THE TASK: Below are the entries; state how many of their lines contain the string "family", and nothing more.

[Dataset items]
/-- **stub_coagulationSaturated (RH-IMPLIED, OPEN; stub 4 v5 — the EDGE half of the dichotomy,
exact typed residual after the sharp cap).** At a conjugate point `a ≥ log 3 / 2` (`ε(a) = 0`; at
most one by strict antitonicity, none `≤ a₁` for some `a₁ > log 3 / 2` by
`exists_gt_log_three_half_weilGroundEnergy_pos`), no real family reproducing `W` on the Weil tests of
`[-2a, 2a]` whose multiplicity function has upper logarithmic density `≥ δ` for some
`0 < δ ≤ 1/(2a)` (`∀ X, ∃ |x| ≥ X, δ log|x| < #{i | γ i = x}`) lies in the real zero set of a
ground-state transform `û`. What is LANDED around it (all RH-free, every level, no `ε(a) = 0`
needed): `coagulation_excluded_of_mult_le_log` (multiplicities `≤ δ(a) log|x|` eventually ⇒
excluded, p139507/p139673/p139806); `ncard_fibre_le_sharp` (EVERY level-`2a` family has
`#{i | γ i = x} ≤ (1/(2a) + η) log|x|` eventually — so `δ > 1/(2a)` is vacuous,
`coagulationDense_of_inv_lt`, p142955); `saturatedAtoms_linear_density` (a violator's log-saturated
atoms — real zeros of `û` carrying `≥ κ(a) log|x|` indices — have linear density `≥ κ r`, p143295);
the Jensen count `exists_card_real_zeros_le_slope` (`≤ (2a/log 2) r + β` real zeros in `[-r, r]`).
So a violator is the "orthogonal crystal": a set of real zeros of `û` of LINEAR growth, a positive
proportion log-saturated, every multiplicity `≤ (1+o(1)) log|x|/(2a)`; first-order counting is
exhausted (the sharp lower slope would need the Levinson–Cartwright real-zero density of `û`, and the
two sharp slopes balance EXACTLY); what is left is integrality of the Christoffel weights at a
conjugate level — second order, Diophantine. In the threshold model of `WindowTraceArch ∧ ¬RH` it fails
iff the integer ladder dies EXACTLY at the conjugate level (`A‡ = 2a⋆`); under RH vacuous
(`coagulationSaturated_of_riemannHypothesis`); crux-implied (`coagulationSaturated_of_windowStep`). -/
theorem stub_coagulationSaturated :
    ∀ a : ℝ, Real.log 3 / 2 ≤ a → Literature.NumberTheory.LFunctions.weilGroundEnergy a = 0 →
      ∀ u : ℝ → ℂ, Literature.NumberTheory.LFunctions.IsWeilGroundState a u →
        ∀ (ι : Type) (γ : ι → ℝ) (δ : ℝ), 0 < δ → δ ≤ 1 / (2 * a) →
          (∀ X : ℝ, ∃ x : ℝ, X ≤ |x| ∧ δ * Real.log |x| < ({i : ι | γ i = x}.ncard : ℝ)) →
          (∀ g : ℝ → ℂ, Literature.NumberTheory.LFunctions.IsWeilTest g →
            tsupport g ⊆ Set.Icc (-(2 * a)) (2 * a) →
              HasSum (fun i => Literature.NumberTheory.LFunctions.weilMellin g (1 / 2 + (γ i : ℂ) * Complex.I))
                (Literature.NumberTheory.LFunctions.weilFunctional g)) →
          ∃ i : ι, Literature.NumberTheory.LFunctions.weilMellin u (1 / 2 + (γ i : ℂ) * Complex.I) ≠ 0 := by
  sorry
import Mathlib.Algebra.BigOperators.Group.Finset.Basic
import Mathlib.Algebra.Field.Basic
import Mathlib.Data.Finset.Card
import Mathlib.Algebra.BigOperators.GroupWithZero.Finset
import Mathlib.Data.Fintype.Card
import Mathlib.Algebra.BigOperators.Ring.Finset
import HarnessLib

/-!
# Compound rigidity — the combinatorial core of THEOREM SH (semi-homogeneous zero loci are not Bloch seeds)

Cell `pub-hsemireg`, track S4-PUSH corner 1′ (n = 4 non-secant seeds; s4-search-1 from g12), THEOREM SH of
`s4push/search-1/N4-NOTE-search-1.md` (1.4), registry S4-PR-71. HONEST FRAMING: pure finite combinatorics of
products over `k`-subsets of a finite index type with values in a field. Nothing here is a statement about any
abelian variety, bundle, section or class, and nothing here bears on HC / HC_CM / HC_AV. The dictionary step
(the `k`-th compound of a diagonalisable hermitian matrix is diagonal in the wedge basis of eigenvectors, with
entries the `k`-fold products of eigenvalues; `δ^k ∝ h^k` ⟺ `C_k(H) ∝ I`) is pencil and is NOT formalised here.

* `prod_const_of_subsets` (rigidity, non-zero case): if every `k`-subset `S` of `Fin N` has the same product
  `∏_{i ∈ S} x i = c` with `c ≠ 0` and `1 ≤ k < N`, then `x` is constant.
* `card_support_lt_of_prod_zero` (zero case): if every `k`-subset has product `0` (and `1 ≤ k ≤ N`), then fewer
  than `k` of the `x i` are non-zero — i.e. the matrix has rank `≤ k - 1`.
-/

namespace Summit.Ventures.HSemireg.CompoundRigidity

open Finset

/-- Swapping one element of a `k`-subset: if `i ∈ S`, `j ∉ S`, then `insert j (S.erase i)` has the same
cardinality as `S`. -/
theorem card_insert_erase_of_mem_of_not_mem {N : ℕ} (S : Finset (Fin N)) {i j : Fin N} (hi : i ∈ S)
    (hj : j ∉ S) : (insert j (S.erase i)).card = S.card := by
  have hj' : j ∉ S.erase i := fun h => hj (Finset.mem_of_mem_erase h)
  rw [Finset.card_insert_of_notMem hj', Finset.card_erase_of_mem hi]
  have : 0 < S.card := Finset.card_pos.mpr ⟨i, hi⟩
  omega

/-- For `i ≠ j` in `Fin N` and `1 ≤ k < N` there is a `k`-subset containing `i` and avoiding `j`. -/
theorem exists_subset_mem_not_mem {N k : ℕ} (hk : 1 ≤ k) (hkN : k < N) {i j : Fin N} (hij : i ≠ j) :
    ∃ S : Finset (Fin N), S.card = k ∧ i ∈ S ∧ j ∉ S := by
  -- choose k - 1 elements among the N - 2 elements different from i and j
  have hcard : k - 1 ≤ ((Finset.univ.erase j).erase i).card := by
    rw [Finset.card_erase_of_mem (Finset.mem_erase.mpr ⟨hij, Finset.mem_univ i⟩),
      Finset.card_erase_of_mem (Finset.mem_univ j), Finset.card_univ, Fintype.card_fin]
    omega
  obtain ⟨t, ht, htcard⟩ := Finset.exists_subset_card_eq hcard
  refine ⟨insert i t, ?_, Finset.mem_insert_self i t, ?_⟩
  · have hit : i ∉ t := fun h => Finset.notMem_erase i _ (ht h)
    rw [Finset.card_insert_of_notMem hit, htcard]
    omega
  · intro hj
    rcases Finset.mem_insert.mp hj with h | h
    · exact hij h.symm
    · exact (Finset.mem_erase.mp (Finset.mem_of_mem_erase (ht h))).1 rfl |>.elim

/-- **Compound rigidity, non-zero case.** If all `k`-subsets of `Fin N` (`1 ≤ k < N`) have the same product
`c ≠ 0`, then `x i = x j` for all `i, j`. (For the eigenvalues of a hermitian `2n × 2n` matrix `H` and
`k = n + 1 ≤ 2n - 1` this is «`C_{n+1}(H) = c·I`, `c ≠ 0` ⟹ `H ∝ I`».) -/
theorem prod_const_of_subsets {F : Type*} [Field F] {N k : ℕ} (hk : 1 ≤ k) (hkN : k < N) (x : Fin N → F)
    (c : F) (hc : c ≠ 0) (h : ∀ S : Finset (Fin N), S.card = k → ∏ i ∈ S, x i = c) (i j : Fin N) :
    x i = x j := by
  by_cases hij : i = j
  · rw [hij]
  obtain ⟨S, hS, hiS, hjS⟩ := exists_subset_mem_not_mem hk hkN hij
  have hS' : (insert j (S.erase i)).card = k := by rw [card_insert_erase_of_mem_of_not_mem S hiS hjS, hS]
  have h1 : x i * ∏ l ∈ S.erase i, x l = c := by rw [Finset.mul_prod_erase S x hiS]; exact h S hS
  have hj' : j ∉ S.erase i := fun hh => hjS (Finset.mem_of_mem_erase hh)
  have h2 : x j * ∏ l ∈ S.erase i, x l = c := by rw [← Finset.prod_insert hj']; exact h _ hS'
  have hR : ∏ l ∈ S.erase i, x l ≠ 0 := by
    intro h0
    rw [h0, mul_zero] at h1
    exact hc h1.symm
  exact mul_right_cancel₀ hR (h1.trans h2.symm)

/-- **Compound rigidity, zero case.** If all `k`-subsets of `Fin N` (`k ≤ N`) have product `0`, then fewer than
`k` of the `x i` are non-zero: the support has cardinality `< k`. (For eigenvalues: «`C_k(H) = 0` ⟹
`rank H ≤ k - 1`».) -/
theorem card_support_lt_of_prod_zero {F : Type*} [Field F] [DecidableEq F] {N k : ℕ} (x : Fin N → F)
    (h : ∀ S : Finset (Fin N), S.card = k → ∏ i ∈ S, x i = 0) :
    (Finset.univ.filter fun i => x i ≠ 0).card < k := by
  by_contra hlt
  have hle : k ≤ (Finset.univ.filter fun i => x i ≠ 0).card := Nat.le_of_not_lt hlt
  obtain ⟨S, hS, hScard⟩ := Finset.exists_subset_card_eq hle
  have hprod : ∏ i ∈ S, x i ≠ 0 :=
    Finset.prod_ne_zero_iff.mpr fun i hi => (Finset.mem_filter.mp (hS hi)).2
  exact hprod (h S hScard)

/-- **The dichotomy used by THEOREM SH** (combined statement): under «all `k`-subset products equal `c`» with
`1 ≤ k < N`, either `c ≠ 0` and `x` is constant, or `c = 0` and fewer than `k` entries of `x` are non-zero. -/
theorem rigidity_dichotomy {F : Type*} [Field F] [DecidableEq F] {N k : ℕ} (hk : 1 ≤ k) (hkN : k < N)
    (x : Fin N → F)
    (c : F) (h : ∀ S : Finset (Fin N), S.card = k → ∏ i ∈ S, x i = c) :
    (c ≠ 0 ∧ ∀ i j : Fin N, x i = x j) ∨ (c = 0 ∧ (Finset.univ.filter fun i => x i ≠ 0).card < k) := by
  by_cases hc : c = 0
  · right
    refine ⟨hc, card_support_lt_of_prod_zero x fun S hS => ?_⟩
    rw [h S hS, hc]
  · left
    exact ⟨hc, prod_const_of_subsets hk hkN x c hc h⟩

end Summit.Ventures.HSemireg.CompoundRigidity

ANSWER TO THE PROBLEM: 2